▶ _What is expected_: Which lines of the data hold the word "GoodOrd"? Copy all of them.

+++

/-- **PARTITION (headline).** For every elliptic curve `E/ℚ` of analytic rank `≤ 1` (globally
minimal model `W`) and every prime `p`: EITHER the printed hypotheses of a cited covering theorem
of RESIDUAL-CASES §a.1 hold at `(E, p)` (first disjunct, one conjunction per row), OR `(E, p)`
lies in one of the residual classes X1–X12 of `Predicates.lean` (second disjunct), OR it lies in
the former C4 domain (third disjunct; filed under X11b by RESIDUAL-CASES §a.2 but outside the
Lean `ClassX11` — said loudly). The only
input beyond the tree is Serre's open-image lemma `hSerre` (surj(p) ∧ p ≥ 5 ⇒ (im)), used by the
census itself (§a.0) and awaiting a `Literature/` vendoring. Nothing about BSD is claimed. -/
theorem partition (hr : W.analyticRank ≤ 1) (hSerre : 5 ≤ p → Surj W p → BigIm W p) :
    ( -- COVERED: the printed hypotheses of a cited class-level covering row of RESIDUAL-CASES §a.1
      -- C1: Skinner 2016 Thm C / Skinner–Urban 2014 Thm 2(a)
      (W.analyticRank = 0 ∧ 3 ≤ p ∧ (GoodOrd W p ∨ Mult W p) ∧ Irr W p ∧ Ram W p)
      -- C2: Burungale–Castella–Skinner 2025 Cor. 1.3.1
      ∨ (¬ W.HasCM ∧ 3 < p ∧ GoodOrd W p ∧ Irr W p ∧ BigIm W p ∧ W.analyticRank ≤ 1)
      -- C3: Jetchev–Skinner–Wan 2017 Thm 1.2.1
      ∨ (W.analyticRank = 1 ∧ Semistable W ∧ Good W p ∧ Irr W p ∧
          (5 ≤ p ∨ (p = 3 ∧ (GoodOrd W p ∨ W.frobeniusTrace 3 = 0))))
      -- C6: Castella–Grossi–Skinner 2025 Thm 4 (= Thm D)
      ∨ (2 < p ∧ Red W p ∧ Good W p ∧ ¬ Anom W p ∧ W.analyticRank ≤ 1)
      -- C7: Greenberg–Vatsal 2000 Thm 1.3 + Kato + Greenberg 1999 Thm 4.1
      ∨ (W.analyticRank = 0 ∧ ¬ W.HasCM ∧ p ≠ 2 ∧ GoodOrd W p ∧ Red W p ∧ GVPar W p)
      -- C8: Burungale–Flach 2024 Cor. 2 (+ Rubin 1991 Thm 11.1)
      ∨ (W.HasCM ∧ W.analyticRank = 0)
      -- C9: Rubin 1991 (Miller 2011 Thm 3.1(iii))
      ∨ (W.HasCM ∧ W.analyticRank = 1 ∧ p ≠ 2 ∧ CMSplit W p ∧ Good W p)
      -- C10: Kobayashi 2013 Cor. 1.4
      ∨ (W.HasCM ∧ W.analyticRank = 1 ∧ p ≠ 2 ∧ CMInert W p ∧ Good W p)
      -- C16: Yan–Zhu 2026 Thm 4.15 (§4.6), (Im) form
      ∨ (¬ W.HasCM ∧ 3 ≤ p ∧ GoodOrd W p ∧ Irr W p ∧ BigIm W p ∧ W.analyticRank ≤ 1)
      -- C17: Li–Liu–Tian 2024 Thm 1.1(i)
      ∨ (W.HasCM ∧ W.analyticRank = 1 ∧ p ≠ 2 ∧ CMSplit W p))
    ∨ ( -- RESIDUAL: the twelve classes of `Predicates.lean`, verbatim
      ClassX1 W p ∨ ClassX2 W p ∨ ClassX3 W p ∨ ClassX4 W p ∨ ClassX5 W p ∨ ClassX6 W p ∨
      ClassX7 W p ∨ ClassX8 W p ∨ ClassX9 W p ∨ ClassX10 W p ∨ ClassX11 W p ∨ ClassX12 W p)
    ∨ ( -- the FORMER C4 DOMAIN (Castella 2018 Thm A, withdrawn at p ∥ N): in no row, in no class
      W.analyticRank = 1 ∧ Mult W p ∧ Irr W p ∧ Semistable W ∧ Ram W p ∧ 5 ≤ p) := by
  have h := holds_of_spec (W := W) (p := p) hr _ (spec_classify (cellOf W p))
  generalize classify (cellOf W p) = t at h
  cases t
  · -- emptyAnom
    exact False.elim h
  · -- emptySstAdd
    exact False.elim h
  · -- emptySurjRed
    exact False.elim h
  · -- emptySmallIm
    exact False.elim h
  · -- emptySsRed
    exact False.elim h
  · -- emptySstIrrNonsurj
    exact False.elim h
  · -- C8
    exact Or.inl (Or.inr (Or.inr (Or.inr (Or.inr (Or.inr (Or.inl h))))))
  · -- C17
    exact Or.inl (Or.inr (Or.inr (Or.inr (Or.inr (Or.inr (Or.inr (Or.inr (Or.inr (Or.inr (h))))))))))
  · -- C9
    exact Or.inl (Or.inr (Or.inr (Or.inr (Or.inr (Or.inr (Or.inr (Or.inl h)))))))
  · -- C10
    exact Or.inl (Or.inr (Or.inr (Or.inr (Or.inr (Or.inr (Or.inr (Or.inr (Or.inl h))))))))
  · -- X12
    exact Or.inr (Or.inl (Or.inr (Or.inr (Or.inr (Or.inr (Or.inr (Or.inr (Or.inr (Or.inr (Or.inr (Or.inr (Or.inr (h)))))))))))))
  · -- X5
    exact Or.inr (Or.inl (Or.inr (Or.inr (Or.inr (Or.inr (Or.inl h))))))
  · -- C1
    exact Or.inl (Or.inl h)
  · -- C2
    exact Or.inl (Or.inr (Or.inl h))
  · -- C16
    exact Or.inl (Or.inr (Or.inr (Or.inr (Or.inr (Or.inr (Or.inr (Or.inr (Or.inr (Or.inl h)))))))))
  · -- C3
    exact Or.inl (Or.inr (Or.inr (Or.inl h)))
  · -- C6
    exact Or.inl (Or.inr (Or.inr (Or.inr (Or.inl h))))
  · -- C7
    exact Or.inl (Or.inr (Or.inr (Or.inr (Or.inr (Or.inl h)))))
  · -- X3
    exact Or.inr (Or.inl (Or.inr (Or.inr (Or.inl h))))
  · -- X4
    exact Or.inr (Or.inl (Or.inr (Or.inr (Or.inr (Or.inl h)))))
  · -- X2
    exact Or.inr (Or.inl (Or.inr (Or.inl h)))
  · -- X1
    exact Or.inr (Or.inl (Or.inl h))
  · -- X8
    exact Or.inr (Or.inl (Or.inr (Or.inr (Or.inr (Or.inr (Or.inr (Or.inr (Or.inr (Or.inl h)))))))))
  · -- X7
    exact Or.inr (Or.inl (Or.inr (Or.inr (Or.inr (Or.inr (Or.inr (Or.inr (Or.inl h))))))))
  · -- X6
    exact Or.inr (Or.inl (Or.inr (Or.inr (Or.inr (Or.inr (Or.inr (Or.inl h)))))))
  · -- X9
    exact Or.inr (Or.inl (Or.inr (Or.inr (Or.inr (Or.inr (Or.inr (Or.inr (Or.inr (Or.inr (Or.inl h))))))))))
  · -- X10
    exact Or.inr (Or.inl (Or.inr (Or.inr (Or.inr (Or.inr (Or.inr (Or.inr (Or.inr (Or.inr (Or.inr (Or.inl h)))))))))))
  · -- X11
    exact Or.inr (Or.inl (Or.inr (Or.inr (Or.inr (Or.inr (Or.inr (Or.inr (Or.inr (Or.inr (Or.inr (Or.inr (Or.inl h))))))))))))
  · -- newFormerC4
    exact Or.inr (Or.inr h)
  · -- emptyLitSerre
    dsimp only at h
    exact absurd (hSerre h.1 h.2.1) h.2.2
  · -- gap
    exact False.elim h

+++

▶ _Task output_:
      (W.analyticRank = 0 ∧ 3 ≤ p ∧ (GoodOrd W p ∨ Mult W p) ∧ Irr W p ∧ Ram W p)
      ∨ (¬ W.HasCM ∧ 3 < p ∧ GoodOrd W p ∧ Irr W p ∧ BigIm W p ∧ W.analyticRank ≤ 1)
          (5 ≤ p ∨ (p = 3 ∧ (GoodOrd W p ∨ W.frobeniusTrace 3 = 0))))
      ∨ (W.analyticRank = 0 ∧ ¬ W.HasCM ∧ p ≠ 2 ∧ GoodOrd W p ∧ Red W p ∧ GVPar W p)
      ∨ (¬ W.HasCM ∧ 3 ≤ p ∧ GoodOrd W p ∧ Irr W p ∧ BigIm W p ∧ W.analyticRank ≤ 1)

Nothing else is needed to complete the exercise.